- _SUPPLIED RECORDS_
/-!
# AveragingDeficitDerivCore (T⁴ programme, node NE3, row NE3-R2) — THE PER-PLAQUETTE CORE ESTIMATE OF THE
# DERIVATIVE WALL β, TYPED, and the index-set / locality / double-counting bookkeeping that assembles it
# (file 1/2 of the assembly; file 2/2 `AveragingDeficitDerivAssembly` proves `β ⇐ CoarseCore`)

HONEST FRAMING (cell `pub-balaban`, T4-DAG PAGE 1; unit `b2b-balaban-t4-ne3r2-p1` = owner of BINDER-OWNERS row NE3-R2).
The cell's T4 target is the finite-torus continuum limit of the unit-scale averaged loop expectations — NOT infinite volume,
NO mass gap, NOT Clay, NOT summit progress.  NE3 on the energy route has exactly one open input, β =
`T4AveragingDeficitWall.DeficitDerivWall d N L C a₀ R` (GAPS G-ne3p2-1).  THIS PAIR OF FILES DOES NOT PROVE β.  It
REDUCES β, in the kernel, to ONE LOCAL STATEMENT ABOUT ONE COARSE PLAQUETTE, `CoarseCore d N L c₁ c₂ a₀ R_b` (typed here,
asserted nowhere, carrying no citation — it is this unit's own proof obligation, to be discharged in the axial gauge of
B7 p. 24 by the layers (W) Wilson-weight pairing [done: `AveragingDeficitNearIdentity.abs_nReTr_mul_sub_mul_mlog_le`],
(DL) derivative-level linearisation of the average (42), (M) main bilinear term by covariant telescoping):
for every `U(N)`-valued small-field `V` (`|V(∂p) − 1| ≤ a ≤ a₀`), every `𝔲(N)`-valued direction `ψ`, every coarse
plaquette `P = (y, π)` (fine corner `Ly`, plane `π = (μ,ν)`) and every derivative `t` of `s ↦ 1 − Re tr \overline{V e^{sψ}}(∂P)`
at `s = 0`,
  `|t + L^{2−d}·Σ_{k∈stencil(P)} Re tr((d_Vψ)(p_k)·F(p_k))|`
  `  ≤ c₁ · (Σ_k ‖(d_Vψ)(p_k)‖) · (Σ_{x∈box R_b(Ly),κ} ‖(∇_V F)(x,κ;π)‖) + c₂ · a² · (Σ_{x∈box R_b(Ly),κ} ‖ψ(x,κ)‖ + Σ_k ‖(d_Vψ)(p_k)‖)`,
`p_k = (Ly + r + ie_μ + je_ν, π)` the `L^{d+2}` stencil plaquettes, `F = flux = log V(∂p)`, `∇_V` = `covGrad`.  WHY THIS
SHAPE (this unit's analysis, record `t4/T4-EST-NE3-R2.md` §2): `t = −Re tr(Ω_P V̄(∂P))` with `Ω_P` skew, so
`t = −Re tr(Ω_P(V̄(∂P) − 1)) = −Re tr(Ω_P Θ_P) + O(a²‖Ω_P‖)` by the tree's flux linearisation
(`T4AveragingDeficitNonAbelian.fluxLinearisation`: `log V̄₀(∂P) = Θ_P + O(θ²)`, `Θ_P = L^{−d}Σ_k F(p_k)` in the axial gauge);
`Ω_P = L^{−d}Σ_k (d_Vψ)(p_k) + O(a·Σ‖ψ‖)` is (DL); and `Re tr(Σ_k G_k · Σ_{k'} F_{k'}) = L^{d+2}Σ_k Re tr(G_kF_k) + Σ_{k,k'}
Re tr(G_k(F_{k'}^{transported} − F_k))` with `‖F_{k'}^{transported} − F_k‖ ≤ Σ_{path} ‖∇_VF‖ + O(a²)` (covariant telescoping,
`AveragingDeficitNearIdentity.norm_Ad_hol_sub_le_sum_covGrad`) is (M): `L^{−2d}·L^{d+2} = L^{2−d}`.  The STENCIL-DIAGONAL
`L^{2−d}Σ_k Re tr(G_kF_k)` is kept on the LEFT because, summed over all coarse plaquettes with the deficit's weight
`L^{d−4}`, it reproduces the fine-side main term EXACTLY (`L^{d−4}·L^{2−d}·L² = 1`: every fine plaquette lies in `L²`
stencils, `AveragingDeficitCounting.sum_stencil_sum_eq`) — the derivative-level form of «the quadratic parts cancel
exactly» of the value wall.
WHAT IS HERE (all [folklore] bookkeeping, 0 sorry).  §1 the stencil plaquettes and the local functionals `stencilCurlL1`,
`stencilPair`, `boxGradL1`; `CoarseCore` (A DEFINITION, the typed per-plaquette wall).  §2 support / locality: `eq_zero_of_supportedOn`,
`deriv_term_eq_zero_of_far` (the coarse term of `P` is constant in `s` when `ψ = 0` within `ℓ¹`-distance `(2d+3)L` of
`Ly`, by `AveragingDeficitLocality.chol_vary_eq_of_l1`), `curl_eq_zero_of_far`.  §3 the index sets `ySet`/`pSet`/`fSet` of a
support `S` and their covering properties.  §4 the three dominations of the summed local right-hand sides by the wall's
functionals on `nbhd R (bondSites S)` (`sum_dirL1_box_le`, `sum_stencilCurlL1_le`, `sum_stencilCurl_mul_boxGrad_le`).
CITATION HEADER: nothing printed is a hypothesis; the manuscripts under audit are not cited for any disputed step; context:
T. Bałaban, Commun. Math. Phys. **98** (1985) 17–51 [Balaban1985Averaging] ((42) p. 23 the average, (44) p. 24 the
`L`-plaquette variable), **102** (1985) 277–309 [Balaban1985Variational] ((5) p. 278 the Wilson weight), **95** (1984)
17–40 [Balaban1984PropagatorsI] ((1.6) p. 18 blocks).  PLACEMENT: `Summits/QuantumFields/BalabanUV/` (human rule
2026-08-19).  Record: HOME `t4/T4-EST-NE3-R2.md`; predecessors `t4/T4-EST-NE3-P2.md` v1.33, Appendix β v0.19.
-/

set_option autoImplicit false

open scoped BigOperators Matrix Matrix.Norms.L2Operator Topology
open NormedSpace Finset Filter

namespace Summit.QuantumFields.BalabanUV.T4Continuum.AveragingDeficitDerivCore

- _INSTRUCTIONS FOR THE TASK_
In the records, which lines use the word "CoarseCore"? Report them.

- _SOLUTION TO THE PROBLEM_
# (file 1/2 of the assembly; file 2/2 `AveragingDeficitDerivAssembly` proves `β ⇐ CoarseCore`)
REDUCES β, in the kernel, to ONE LOCAL STATEMENT ABOUT ONE COARSE PLAQUETTE, `CoarseCore d N L c₁ c₂ a₀ R_b` (typed here,
`stencilPair`, `boxGradL1`; `CoarseCore` (A DEFINITION, the typed per-plaquette wall).  §2 support / locality: `eq_zero_of_supportedOn`,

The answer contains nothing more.